The following sentence taken from internet describes how the detection mechanism works:

"RNA from a sample is reverse transcribed into cDNA, then in vitro transcribed into cRNA, and labeled with a biotin tag. The labeled cRNA is fragmented and hybridized to the GeneChip. The chip is scanned to detect the fluorescent signal, and the intensities of the PM and MM probes are used to determine the expression levels of the corresponding genes. The chip is washed to remove unbound material, and then stained with a fluorescently labeled molecule that binds to the biotin".

The Affymetrix arrays account for the large fraction of microarray experiments done in the last 25 years.

Some of the legacy arrays chips are: GH-U133- plus 2, GH-U95 Avs, HG-U133, MOE 430 2.0, ... and many more.

Affymetrix Genechip arrays : Gene 1.0 ST, Gene 2.0 ST, Transcriptome 1.0, Transcriptome 2.0 etc for Human, mouse, rat genomes

Affymetric Genechip for Exon level gene expression arrays for human, mouse and rat genomes

Genomewide Human SNP array 6.0 contains more than 906,600 SNP's and more than 946,000 probes for the detection of CNV's.
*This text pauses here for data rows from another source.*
import Mathlib
import Literature.Analysis.Fourier.ConstOfFourierSupportZero
import HarnessLib

/-!
# Route EternalPapapetrou · SchwarzschildExteriorModeRigidity — band-limited kernels, I

Helper file for item stmt-FinalStateConjecture-10039 (`SchwarzschildExteriorModeRigidity`).

The Fourier side of the temporal band-limitation. We fix an even real bump `b` (`= 1` on
`[-1, 1]`, supported in `(-2, 2)`), its dilates `b(ξ/ρ)` as Schwartz functions `sbump ρ`, and the
kernels `kerC ρ = 𝓕⁻¹ (sbump ρ) ∈ 𝓢(ℝ, ℂ)`. We prove that `kerC ρ` is real-valued (evenness of
`b`), record its real part `ker ρ`, the normalisation `∫ ker ρ = 1`, the scaling law
`kerC ρ t = ρ kerC 1 (ρ t)` and the resulting invariance of `∫ |ker ρ|`. [folklore]
-/

set_option linter.dupNamespace false

noncomputable section

namespace Summit.FinalStateConjecture.FinalStateConjecture.Theorems

open MeasureTheory Set Filter Topology Metric FourierTransform Complex
open scoped SchwartzMap ComplexConjugate

namespace EternalPapapetrou.ModeRigidity

/-! ### The even bump on the frequency side -/

/-- The standard bump on `ℝ` (`= 1` on `[-1,1]`, support in `(-2,2)`). [folklore] -/
def β₀ : ContDiffBump (0 : ℝ) := ⟨1, 2, one_pos, one_lt_two⟩

/-- The symmetrised, dilated bump `rbump ρ ξ = (β₀(ξ/ρ) + β₀(-ξ/ρ))/2`, real-valued.
[folklore] -/
def rbump (ρ ξ : ℝ) : ℝ := (β₀ (ρ⁻¹ * ξ) + β₀ (-(ρ⁻¹ * ξ))) / 2

/-- `rbump ρ` is even. [folklore] -/
theorem rbump_neg (ρ ξ : ℝ) : rbump ρ (-ξ) = rbump ρ ξ := by
  unfold rbump
  rw [mul_neg, neg_neg, add_comm]

/-- `rbump ρ` is smooth. [folklore] -/
theorem contDiff_rbump (ρ : ℝ) {n : ℕ∞} : ContDiff ℝ n (rbump ρ) := by
  unfold rbump
  have h1 : ContDiff ℝ n fun ξ : ℝ ↦ β₀ (ρ⁻¹ * ξ) :=
    β₀.contDiff.comp (contDiff_const.mul contDiff_id)
  have h2 : ContDiff ℝ n fun ξ : ℝ ↦ β₀ (-(ρ⁻¹ * ξ)) :=
    β₀.contDiff.comp ((contDiff_const.mul contDiff_id).neg)
  exact (h1.add h2).div_const 2

/-- `rbump ρ ξ = 1` for `|ξ| ≤ ρ` (`ρ > 0`). [folklore] -/
theorem rbump_eq_one {ρ ξ : ℝ} (hρ : 0 < ρ) (hξ : |ξ| ≤ ρ) : rbump ρ ξ = 1 := by
  have hmem : ∀ s : ℝ, |s| ≤ ρ → β₀ (ρ⁻¹ * s) = 1 := by
    intro s hs
    apply β₀.one_of_mem_closedBall
    rw [mem_closedBall, dist_zero_right, Real.norm_eq_abs, abs_mul, abs_of_pos (inv_pos.2 hρ)]
    show ρ⁻¹ * |s| ≤ 1
    rw [inv_mul_le_iff₀ hρ]
    simpa using hs
  unfold rbump
  rw [show -(ρ⁻¹ * ξ) = ρ⁻¹ * (-ξ) by ring, hmem ξ hξ, hmem (-ξ) (by simpa using hξ)]
  norm_num

/-- `rbump ρ ξ = 0` for `2ρ ≤ |ξ|` (`ρ > 0`). [folklore] -/
theorem rbump_eq_zero {ρ ξ : ℝ} (hρ : 0 < ρ) (hξ : 2 * ρ ≤ |ξ|) : rbump ρ ξ = 0 := by
  have hout : ∀ s : ℝ, 2 * ρ ≤ |s| → β₀ (ρ⁻¹ * s) = 0 := by
    intro s hs
    apply β₀.zero_of_le_dist
    rw [dist_zero_right, Real.norm_eq_abs, abs_mul, abs_of_pos (inv_pos.2 hρ)]
    show (2 : ℝ) ≤ ρ⁻¹ * |s|
    rw [le_inv_mul_iff₀ hρ]
    linarith
  unfold rbump
  rw [show -(ρ⁻¹ * ξ) = ρ⁻¹ * (-ξ) by ring, hout ξ hξ, hout (-ξ) (by simpa using hξ)]
  norm_num

/-- `0 ≤ rbump ρ ξ ≤ 1`. [folklore] -/
theorem rbump_nonneg_le_one (ρ ξ : ℝ) : 0 ≤ rbump ρ ξ ∧ rbump ρ ξ ≤ 1 := by
  unfold rbump
  constructor
  · have := β₀.nonneg (x := ρ⁻¹ * ξ); have := β₀.nonneg (x := -(ρ⁻¹ * ξ)); positivity
  · have := β₀.le_one (x := ρ⁻¹ * ξ); have := β₀.le_one (x := -(ρ⁻¹ * ξ)); linarith

/-- `rbump ρ` has compact support (`ρ > 0`): it vanishes outside `[-2ρ, 2ρ]`. [folklore] -/
theorem hasCompactSupport_rbump {ρ : ℝ} (hρ : 0 < ρ) : HasCompactSupport (rbump ρ) := by
  refine HasCompactSupport.of_support_subset_isCompact (isCompact_Icc (a := -(2 * ρ)) (b := 2 * ρ))
    fun ξ hξ ↦ ?_
  by_contra h
  rw [mem_Icc, not_and_or, not_le, not_le] at h
  apply hξ
  apply rbump_eq_zero hρ
  rcases h with h | h
  · rw [abs_of_neg (by linarith)]; linarith
  · rw [abs_of_pos (by linarith)]; linarith

/-- The complex-valued dilated bump `ξ ↦ (rbump ρ ξ : ℂ)` is smooth. [folklore] -/
theorem contDiff_rbumpC (ρ : ℝ) : ContDiff ℝ ((⊤ : ℕ∞) : WithTop ℕ∞) fun ξ ↦ (rbump ρ ξ : ℂ) :=
  ofRealCLM.contDiff.comp (contDiff_rbump ρ)

/-- … and compactly supported for `ρ > 0`. [folklore] -/
theorem hasCompactSupport_rbumpC {ρ : ℝ} (hρ : 0 < ρ) :
    HasCompactSupport fun ξ ↦ (rbump ρ ξ : ℂ) :=
  (hasCompactSupport_rbump hρ).comp_left ofReal_zero

/-- The dilated even bump as a complex Schwartz function `sbump ρ` (`ρ > 0`). [folklore] -/
def sbump (ρ : ℝ) (hρ : 0 < ρ) : 𝓢(ℝ, ℂ) :=
  (hasCompactSupport_rbumpC hρ).toSchwartzMap (contDiff_rbumpC ρ)

/-- Values of `sbump`. [folklore] -/
@[simp] theorem sbump_apply (ρ : ℝ) (hρ : 0 < ρ) (ξ : ℝ) : sbump ρ hρ ξ = (rbump ρ ξ : ℂ) := rfl

/-! ### The kernels `kerC ρ = 𝓕⁻¹ (sbump ρ)` and their real parts -/

/-- The band-limited kernel `kerC ρ = 𝓕⁻¹ (b(·/ρ)) ∈ 𝓢(ℝ, ℂ)`. [folklore] -/
def kerC (ρ : ℝ) (hρ : 0 < ρ) : 𝓢(ℝ, ℂ) := 𝓕⁻ (sbump ρ hρ)

/-- Its Fourier transform is the bump. [folklore] -/
theorem fourier_kerC (ρ : ℝ) (hρ : 0 < ρ) : 𝓕 (kerC ρ hρ) = sbump ρ hρ := by
  simp [kerC]

/-- `kerC` as an integral: `kerC ρ t = ∫ 𝐞(v t) b(v/ρ) dv`. [folklore] -/
theorem kerC_apply (ρ : ℝ) (hρ : 0 < ρ) (t : ℝ) :
    kerC ρ hρ t = ∫ v : ℝ, ((𝐞 (t * v) : Circle) : ℂ) * (rbump ρ v : ℂ) := by
  rw [kerC, SchwartzMap.fourierInv_coe, Real.fourierInv_eq]
  congr 1

/-- **The kernels are real-valued** (the bump is real and even). [folklore] -/
theorem conj_kerC (ρ : ℝ) (hρ : 0 < ρ) (t : ℝ) : conj (kerC ρ hρ t) = kerC ρ hρ t := by
  rw [kerC_apply, ← integral_conj]
  have h1 : ∀ v : ℝ, conj (((𝐞 (t * v) : Circle) : ℂ) * (rbump ρ v : ℂ)) =
      ((𝐞 (t * (-v)) : Circle) : ℂ) * (rbump ρ (-v) : ℂ) := by
    intro v
    rw [map_mul, conj_ofReal, rbump_neg, ← Circle.coe_inv_eq_conj, ← AddChar.map_neg_eq_inv,
      mul_neg]
  simp_rw [h1]
  exact integral_neg_eq_self (fun v : ℝ ↦ ((𝐞 (t * v) : Circle) : ℂ) * (rbump ρ v : ℂ)) volume

/-- The imaginary part of `kerC` vanishes. [folklore] -/
theorem kerC_im (ρ : ℝ) (hρ : 0 < ρ) (t : ℝ) : (kerC ρ hρ t).im = 0 :=
  conj_eq_iff_im.1 (conj_kerC ρ hρ t)

/-- The real kernel `ker ρ t = Re (kerC ρ t)`. [folklore] -/
def ker (ρ : ℝ) (hρ : 0 < ρ) (t : ℝ) : ℝ := (kerC ρ hρ t).re

/-- `kerC ρ t = (ker ρ t : ℂ)`. [folklore] -/
theorem kerC_eq_ofReal (ρ : ℝ) (hρ : 0 < ρ) (t : ℝ) : kerC ρ hρ t = (ker ρ hρ t : ℂ) := by
  apply Complex.ext
  · simp [ker]
  · simp [kerC_im]

/-- `ker ρ` is continuous. [folklore] -/
theorem continuous_ker (ρ : ℝ) (hρ : 0 < ρ) : Continuous (ker ρ hρ) :=
  continuous_re.comp (kerC ρ hρ).continuous

/-- `ker ρ` is integrable. [folklore] -/
theorem integrable_ker (ρ : ℝ) (hρ : 0 < ρ) : Integrable (ker ρ hρ) :=
  (kerC ρ hρ).integrable.re

/-- `ker ρ` is bounded. [folklore] -/
theorem exists_bound_ker (ρ : ℝ) (hρ : 0 < ρ) : ∃ B, ∀ t, ‖ker ρ hρ t‖ ≤ B := by
  obtain ⟨B, hB⟩ : ∃ B, ∀ t, ‖kerC ρ hρ t‖ ≤ B :=
    ⟨SchwartzMap.seminorm ℝ 0 0 (kerC ρ hρ), fun t ↦ SchwartzMap.norm_le_seminorm ℝ _ t⟩
  exact ⟨B, fun t ↦ (RCLike.norm_re_le_norm (kerC ρ hρ t)).trans (hB t)⟩

/-- **Normalisation**: `∫ ker ρ = 1` (`= b(0)`). [folklore] -/
theorem integral_ker (ρ : ℝ) (hρ : 0 < ρ) : ∫ t, ker ρ hρ t = 1 := by
  have h1 : ∫ t, kerC ρ hρ t = 1 := by
    have h2 : (𝓕 (kerC ρ hρ) : 𝓢(ℝ, ℂ)) 0 = ∫ t, kerC ρ hρ t := by
      rw [SchwartzMap.fourier_coe, Real.fourier_real_eq]
      simp
    rw [← h2, fourier_kerC, sbump_apply, rbump_eq_one hρ (by simpa using hρ.le), ofReal_one]
  have h3 : ∫ t, ker ρ hρ t = RCLike.re (∫ t, kerC ρ hρ t) := by
    rw [← integral_re (kerC ρ hρ).integrable]
    rfl
  rw [h3, h1]
  simp

/-- **Scaling**: `kerC ρ t = ρ · kerC 1 (ρ t)`. [folklore] -/
theorem kerC_scaling (ρ : ℝ) (hρ : 0 < ρ) (t : ℝ) :
    kerC ρ hρ t = (ρ : ℂ) * kerC 1 one_pos (ρ * t) := by
  have hc : (ρ⁻¹ : ℝ) ≠ 0 := inv_ne_zero hρ.ne'
  have hfun : ((sbump ρ hρ : 𝓢(ℝ, ℂ)) : ℝ → ℂ) = fun ξ ↦ (sbump 1 one_pos : ℝ → ℂ) (ρ⁻¹ • ξ) := by
    funext ξ
    simp [rbump, smul_eq_mul]
  rw [kerC, SchwartzMap.fourierInv_coe, hfun,
    Literature.Analysis.Fourier.fourierInv_comp_smul ((sbump 1 one_pos : 𝓢(ℝ, ℂ)) : ℝ → ℂ) hc]
  simp only [Module.finrank_self, pow_one, inv_inv, abs_of_pos hρ, smul_eq_mul, kerC,
    SchwartzMap.fourierInv_coe, real_smul]

/-- Real form of the scaling law: `ker ρ t = ρ · ker 1 (ρ t)`. [folklore] -/
theorem ker_scaling (ρ : ℝ) (hρ : 0 < ρ) (t : ℝ) :
    ker ρ hρ t = ρ * ker 1 one_pos (ρ * t) := by
  have := kerC_scaling ρ hρ t
  rw [kerC_eq_ofReal, kerC_eq_ofReal, ← ofReal_mul, ofReal_inj] at this
  exact this

/-- The `L¹` norm of `ker ρ` does not depend on `ρ`. [folklore] -/
theorem integral_norm_ker (ρ : ℝ) (hρ : 0 < ρ) :
    ∫ t, ‖ker ρ hρ t‖ = ∫ t, ‖ker 1 one_pos t‖ := by
  have h1 : (fun t ↦ ‖ker ρ hρ t‖) = fun t ↦ ρ * ‖ker 1 one_pos (ρ * t)‖ := by
    funext t
    rw [ker_scaling ρ hρ t, norm_mul, Real.norm_eq_abs, abs_of_pos hρ]
  rw [h1, integral_const_mul, Measure.integral_comp_mul_left (fun t ↦ ‖ker 1 one_pos t‖) ρ]
  rw [abs_of_pos (inv_pos.2 hρ), smul_eq_mul, ← mul_assoc, mul_inv_cancel₀ hρ.ne', one_mul]

end EternalPapapetrou.ModeRigidity

end Summit.FinalStateConjecture.FinalStateConjecture.Theorems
Affymetrix Genechip whole genome tiling arrays contain probes that cover every base pair of the himan genome and designed to identify novel transcripts, mapping sites of proteins/DNA, interaction in Chromatin Immunoprecipitation (ChiP seq). probes are tiled at 5-35 base pair resolution.

Many more types of Affymetrix arrays exist.

Affymetrix is now fully owned by Thermofisher Scientific.


Oligonucleotide microarrays developed by Agilent Technologies

The Agilent Corporation makes Oligonucleotide gene expression microarrays for studying gene expression patterns, exon microarrays, CGH (comparative genomic hybridization) microarrays for analyzing DNA copy number variations (CNVs), microarrays for microRNA profiling and exon-level expression analysis. Agilent's SurePrint technology, which uses in situ synthesis of oligonucleotides, is a key feature of their microarray manufacturing process.